Dit is het zevende artikel in een serie ethische casusbesprekingen. Doel is steeds te laten zien hoe ethische reflectie kan bijdragen aan verantwoorde keuzes in infectieziektebestrijding. De methodiek van de casusbesprekingen is beschreven in een inleidend artikel. (1)

Stap 1: Wat is de morele vraag?

Moet de GGD Gemeentelijke Gezondheidsdienst (Gemeentelijke Gezondheidsdienst) (in dit late stadium) ingrijpen om verdere verspreiding van Shigella in Nederland te voorkomen, of mag de verantwoordelijkheid hiervoor aan de betrokkenen worden overgelaten?

Deze vraag heeft een ethische component: het gaat niet alleen om een risico-inschatting, het is ook een kwestie van verantwoordelijkheid. Door normale (hand- en toilet)hygiëne in acht te nemen kan verspreiding namelijk voorkomen worden. Daarbij komt dat in Nederland in principe goede diagnostiek en behandeling beschikbaar is voor het geval toch een contact van een zieke ernstige diarree zou krijgen.

Stap 2: Inventarisatie van risico’s en handelingsopties

Shigellose is zeer besmettelijk, zeker tijdens de acute fase. De ziekte wordt fecaal-oraal overgedragen, dit kan direct door een geïnfecteerd persoon (handen, oro-anaal seksueel contact), en indirect door bijvoorbeeld voorwerpen (toilet) of via fecaal verontreinigd water of voedsel. Voor besmetting zijn slechts weinig bacteriën nodig: 100-200 bacteriën volstaan om de helft van de mensen ziek te maken die ermee in aanraking komen. (2)

Risico’s op ernstig beloop

Hoewel ernstiger dan een ‘buikgriepje’, levert shigellose in Nederland meestal geen grote gezondheidsproblemen op. De ziekte begint met koorts en buikkramp. Dan volgt eerst waterdunne en daarna slijmerige diarree, vaak met bloed. In sommige gevallen ontstaat ernstige diarree, en dreigt uitdroging. Bij slijmerige en bloederige diarree is behandeling met antibiotica nodig, om complicaties te voorkomen. Vooral jonge kinderen, bejaarden en personen met onderliggend lijden hebben een verhoogde kans op een ernstig beloop. Zij zouden in het uiterste geval door uitdroging kunnen overlijden. De kans dat je in Nederland aan de gevolgen van shigellose overlijdt, is echter heel klein. (3,4) Meestal treedt na een week (5-10 dagen) spontaan herstel op.

Besmettingsrisico’s

Verspreiding kan zich het makkelijkst voordoen onder slechte hygiënische omstandigheden, zeker bij bereiding van etenswaren, en in situaties van nauw lichamelijk contact. De kans op ernstige gevolgen is het grootst als jonge kinderen, ouderen of personen met onderliggend lijden worden geïnfecteerd.

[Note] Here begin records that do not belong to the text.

import Literature.MathematicalPhysics.QuantumFieldTheory.Balaban1983to89.B9SupplySockB9P3ZdAtHerm

/-!
# `Balaban1983to89.B9SupplySockB9P3ZdGammaUnivDelta2Src` — EDITION δ₂-Src OF THE SOURCED JUNCTION ROAD (`Ω₀ = ℤᵈ`): the source Hölder binder with BOTH
# points of the pair in `Ω_j` (`SrcHolderAtδ2`), and the sourced member supplier + the `SB9srcH`∕`SH59src` family bodies re-proved VERBATIM on it and on
# EDITION H's `InvAtH` (Hermitian fields) — dag-n05-d's ask (bus 2026-08-28 03:12Z «make your sourced supplier conclude the both-points line»)

statement-level skeleton of published theorems with citation tags; proofs where landed; nothing here is a claim about the
Yang–Mills mass gap

`[Balaban1985BackgroundPropagators]` ("B9", CMP **99** (1985) 389–434) (3.40) p. 397 (the Hölder PAIR norm `sup_{x,x′}` of a function where it lives — print's
both-points class), (3.42)–(3.43), (3.47) p. 398, (3.26)–(3.27) p. 395, Thm 3.3 p. 399; `[Balaban1985RegularSpaces]` ("B8") Prop. 3 p. 87, (1.36)–(1.39) pp. 82–83,
(1.58)–(1.59) p. 86, Thm 8 + (1.146) p. 101.

CITATION HEADER (lean-in-tree rule).  Cell `pub-ymgap` (YM Track A, HUMAN RULING D-0062 ∕ D-0149), node N06 = [B9]; seat `pub-ymgap-dag-n06-b` (g18), binder owner
of the J-N06→N05 junction.  WHY: g17's EDITION δ₂ (`B9SupplySockB9P3ZdGammaUnivDelta2`: `HolderAtδ2`, `SockB9P3H2`, `sockB9P3PIδ2_at_univ`) re-typed the UNSOURCED
road's Hölder line to print's both-points class and left the SOURCED road as typed «until n05-d asks»; dag-n05-d g11 (δ₂ wave: carrier `zdGF3P₂∕HP₂`, D7-2b₂
`B8Prop3SrcZd3HP2Gamma` with the sourced Prop-3-frame socket `SB9srcHP₂` whose line 5 runs over `q.2.2 ∈ AdmPair ∧ q.2.2.1 ∈ Ω j ∧ q.2.2.2 ∈ Ω j`) now asks for
the sourced supplier in that currency.  This file is `B9SupplySockB9P3ZdGammaUnivDelta.lean` §2 (sourced member) + §3 (the two sourced families) with FIVE token
changes: `HolderAtδ ↦ HolderAtδ2` (fed `(3.42)` as well: `hhol … δ₀ B₀ … h347 h345`), `SrcHolderAt ↦ SrcHolderAtδ2` (§1 here: the source Hölder binder over the
both-points class), the class token in line 5 and in the proof's Hölder split, the constant `max 0 (C_H δ₀·Bβ β) ↦ max 0 (C_H δ₀·(B₀ + max 0 (Bβ β)))`, and —
EDITION H — `hinv : InvAtH` with the field `A′` Hermitian (a displayed hypothesis of the core; the `SB9srcH`∕`SH59src` bodies already carry it).

WHAT IS DECLARED ∕ PROVED (kernel, 0 sorry; one definition + theorems; no `instance`, no `notation`).
* §1 ★ `SrcHolderAtδ2 bg L mem ιCfg ops c35 a₃ β len cSβ M i m` (def = `B9SupplySockB9P3ZdAt.SrcHolderAt` VERBATIM with the Hölder index class
  `q.2.2 ∈ AdmPair i.η len ∧ q.2.2.1 ∈ i.Ω j ∧ q.2.2.2 ∈ i.Ω j` in both its clauses) · `srcHolderAtδ2_iff` (unfolding).
* §2 ★★ `sockSrc_core_at_univ_linPIδ2H` (= `…GammaUnivDelta.sockSrc_core_at_univ_linPIδ` with the five token changes; SAME constants otherwise; line 5 over the
  both-points class).
* §3 ★★ `sockB9P3srcHPIδ2H_univ_explicit_on_lin` (the `SB9srcH` BODY with line 5 both-points = dag-n05-d's `SB9srcHP₂` binder shape at `ΛbP jj := towerBondsP …`) ·
  ★ `sockH59srcPIδ2H_univ_explicit_on_lin` (the `SH59src` BODY; lines 1–2 only, binders as in §2).

HONEST SCOPE.  Binder re-typing + verbatim re-proofs (generator over tree line ranges); no new estimate; the binders `HolderAtδ2 ∕ SrcHolderAtδ2 ∕ InvAtH` are
hypotheses whose analytic supply ([4] Thm 3.3 (3.42)–(3.43) summed by Lemma 2.1; (3.27) on `E_𝔤(Ω₀)`) is N06's object layer — dag-n06-w2's
`B9Eq343HolderBothZdFinite ∕ …Delta2ZdFinite` supply `HolderAtδ2` on finite members; nothing supplies them on `Ω₀ = ℤᵈ` yet; count-neutral; N05 ∕ N06 NOT
discharged; K1⁷ `stmt-QuantumFields-20542` NOT closed; 28∕28 · 5∕27 UNMOVED; one finite `𝕋⁴` programme at fixed `ε`, Bałaban as printed; nothing continuum ∕ ℝ⁴ ∕
OS ∕ mass gap ∕ Clay — R4 closes the conditional finite-`𝕋⁴` rung `BalabanLadder.UV` only.  Unit `pub-ymgap-dag-n06-b` (g18), 2026-08-28.
-/

noncomputable section

open NormedSpace

namespace Literature.MathematicalPhysics.QuantumFieldTheory.Balaban1983to89.B9SupplySockB9P3ZdGammaUnivDelta2Src

open Complex (I)
open MatrixLog B7Prop1Explicit B7Prop2Explicit B7Prop1Local B7Eq92Concrete
open B7Prop4GeneralLevels (linCovIter)
open B7Eq78Linearization (conjR)
open B8Ineq132 (covDerivFwd covDeriv InAk BondTouches)
open B8Eq119TwistedAxial (Restr129 InAx)
open B8Eq184Proof (cfgExp)
open B8Lemma1NonAbelian (mulCfg)
open B8Eq140Level (SideTouches)
open B8Eq146AExpansion (iEta plaqCovDeriv)
open B8Eq143PlaqExpansion (pdiv)
open B8Eq155JBound (Jcur wsup)
open B8ScaledSupNorm (bondNorm msup weight Bdd)
open B8Eq138LandauZd (IsLandau138 IsLandau138W IsLandau146 IsLandau146W InR138 QT covDivB logCfg covLap)
open B8LanF146 (LanF146)
open B8LeafModelZd (ZdIdx)
open B8LeafModelZd3 (SockB9P3)
open B9Eq340HolderZd (hquot AdmPair trans)
open B9SupplySockB9P3ZdLetters (OpsZd deltaAOf DictGlob Prop6Feed HolderGlob)
open B9SupplySockB9P3ZdLettersOmega (OnDom restrictDom outerPart Margin2 InvOnDom CurvSmallDom LandauKillsDom AvgBoundDom SockB9P3D4)
open B9SupplySockB9P3ZdOmega (collar_arith)
open B9SupplySockB9P3ZdSrc (GopAdd SourceTermDom SourceHolderDom msup_eq_zero_of_not_bdd msup_le_add_of_norm_le hquot_add_le hquot_sub_le trans_add
  apriori_arith_src)
open B9SupplySockB9P3ZdAt (DictAt Prop6At InvAt CurvAt LandauAt AvgAt HolderAt GopAddAt SrcAt SrcHolderAt)
open B9SupplySockB9P3ZdAtLin (LinBddAt)
open B9SupplySockB9P3ZdUnivWitness (BddF)
open B9SupplySockB9P3ZdGammaUniv (AvgAtP)
open B9SupplySockB9P3ZdGammaInAk (CurvAtInAk)
open B8Prop3GaugeFixedKLevel (mem_unitaryUnits_of_mgauge_eq mulCfg_eq_gaugeAct_of_mgauge_eq)

-- `Site` alone could resolve to the torus sites of `Setup.lean`; re-export the `ℤ^d` sites of `B7Prop1Explicit`.
open B9SupplySockB9P3ZdGammaUnivDelta (HolderAtδ)
open B9SupplySockB9P3ZdGammaUnivDelta2 (HolderAtδ2 SockB9P3H2)
open B9SupplySockB9P3ZdAtHerm (InvAtH)

-- `Site` alone could resolve to the torus sites of `Setup.lean`; re-export the `ℤ^d` sites of `B7Prop1Explicit`.
export B7Prop1Explicit (Site)

variable {d : ℕ} {𝔸 : Type*} [CStarAlgebra 𝔸]

/-! ## §1 The source Hölder binder over the both-points class -/

section Binder

variable {I : Type} (bg : I → B9.Backgrounds) (L : ℕ) (mem : ℝ → ZdIdx d L → ℕ → I)
variable (ιCfg : ∀ (M : ℝ) (i : ZdIdx d L) (m : ℕ) (U₀ : Site d → Fin d → 𝔸ˣ),
  (∀ x κ, U₀ x κ ∈ unitaryUnits 𝔸) → (bg (mem M i m)).Cfg)

/-- ★ **THE SOURCE HÖLDER BINDER, BOTH POINTS OF THE PAIR IN `Ω_j`** — `B9SupplySockB9P3ZdAt.SrcHolderAt` VERBATIM with the index class of the Hölder family
`q.2.2 ∈ AdmPair i.η len ∧ q.2.2.1 ∈ i.Ω j ∧ q.2.2.2 ∈ i.Ω j` (print's (3.40): the pair norm of a function on the domain where it lives; [B8] (1.36)∕(1.39) «on Ω_j»):
for `A ∈ E(Ω₀)` and a source `f` in the Landau relation (1.146), the Hölder family of `∇_{U₀}G(U₀)(D R D* A)` over that class is bounded and its weighted supremum is
`≤ c_Sβ·|f|₍₋₂₎`. [cite: Balaban1985BackgroundPropagators, (3.40) p.397, (3.43) p.398, (3.20)–(3.27) pp.394–395; Balaban1985RegularSpaces, (1.36)–(1.39) pp.82–83, Thm 8 (1.146) p.101, p.92] -/
def SrcHolderAtδ2 (ops : ℝ → ZdIdx d L → ℕ → OpsZd d 𝔸) (c35 a₃ : ℝ) (β : ℝ) (len : Site d → ℝ) (cSβ : ℝ) (M : ℝ) (i : ZdIdx d L) (m : ℕ) :
    Prop :=
  ∀ (α₀ : ℝ) (U₀ : Site d → Fin d → 𝔸ˣ) (hU₀ : ∀ x κ, U₀ x κ ∈ unitaryUnits 𝔸), 0 < α₀ → M * α₀ ≤ a₃ →
    (bg (mem M i m)).Reg335 c35 α₀ (ιCfg M i m U₀ hU₀) →
    ∀ A : Site d → Fin d → 𝔸, OnDom L m i.η i.Ω A →
    ∀ f : Site d → 𝔸, Bdd L i.k i.η (-(2 : ℝ)) (fun j (x : Site d) => x ∈ i.Ω j) f →
      (∃ μ : ℕ → Site d → 𝔸, ∀ x ∈ i.Ω 0,
        covLap i.η U₀ ((i.Ω 0).indicator (covDivB i.η U₀ A - f)) x = QT L m (i.Λs m) U₀ μ x) →
      Bdd L m i.η (-(2 + β)) (fun j (q : Fin d × Fin d × (Site d × Site d)) => q.2.2 ∈ AdmPair i.η len ∧ q.2.2.1 ∈ i.Ω j ∧ q.2.2.2 ∈ i.Ω j)
          (fun q => hquot i.η β len U₀
            (covDerivFwd i.η U₀ q.1 (fun z => (ops M i m).Gop U₀ (fun z κ => (ops M i m).DRDs U₀ A z κ) z q.2.1)) q.2.2) ∧
      msup L m i.η (-(2 + β)) (fun j (q : Fin d × Fin d × (Site d × Site d)) => q.2.2 ∈ AdmPair i.η len ∧ q.2.2.1 ∈ i.Ω j ∧ q.2.2.2 ∈ i.Ω j)
          (fun q => hquot i.η β len U₀
            (covDerivFwd i.η U₀ q.1 (fun z => (ops M i m).Gop U₀ (fun z κ => (ops M i m).DRDs U₀ A z κ) z q.2.1)) q.2.2) ≤
        cSβ * msup L i.k i.η (-(2 : ℝ)) (fun j (x : Site d) => x ∈ i.Ω j) f

end Binder

/-! ## §2 The sourced member supplier on `HolderAtδ2` ∕ `SrcHolderAtδ2` ∕ `InvAtH` -/

section Supply

variable [Nontrivial 𝔸]
variable {I : Type} (geo : I → B9.Geometry) (bg : I → B9.Backgrounds) (GA : ∀ i, B9.KernelFamily (geo i) (bg i))
variable (L : ℕ) (mem : ℝ → ZdIdx d L → ℕ → I)
variable (ιCfg : ∀ (M : ℝ) (i : ZdIdx d L) (m : ℕ) (U₀ : Site d → Fin d → 𝔸ˣ),
  (∀ x κ, U₀ x κ ∈ unitaryUnits 𝔸) → (bg (mem M i m)).Cfg)
variable (ιLoc : ∀ (M : ℝ) (i : ZdIdx d L) (m : ℕ), (Site d → Fin d → 𝔸) → (geo (mem M i m)).Loc)
variable (ops : ℝ → ZdIdx d L → ℕ → OpsZd d 𝔸)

Hoe groot is het besmettingsrisico in de casus? Vooralsnog is bij slechts 1 van de 9 zieken de diagnose shigellose bevestigd. Deze patiënt is alleenstaand en heeft geen huisgenoten, die gebruik maken van hetzelfde toilet. Ook werkt hij niet in een risicovolle omgeving zoals in de zorg of in de voedselindustrie. Daarom hoeft bij de man ook geen contactonderzoek te worden verricht.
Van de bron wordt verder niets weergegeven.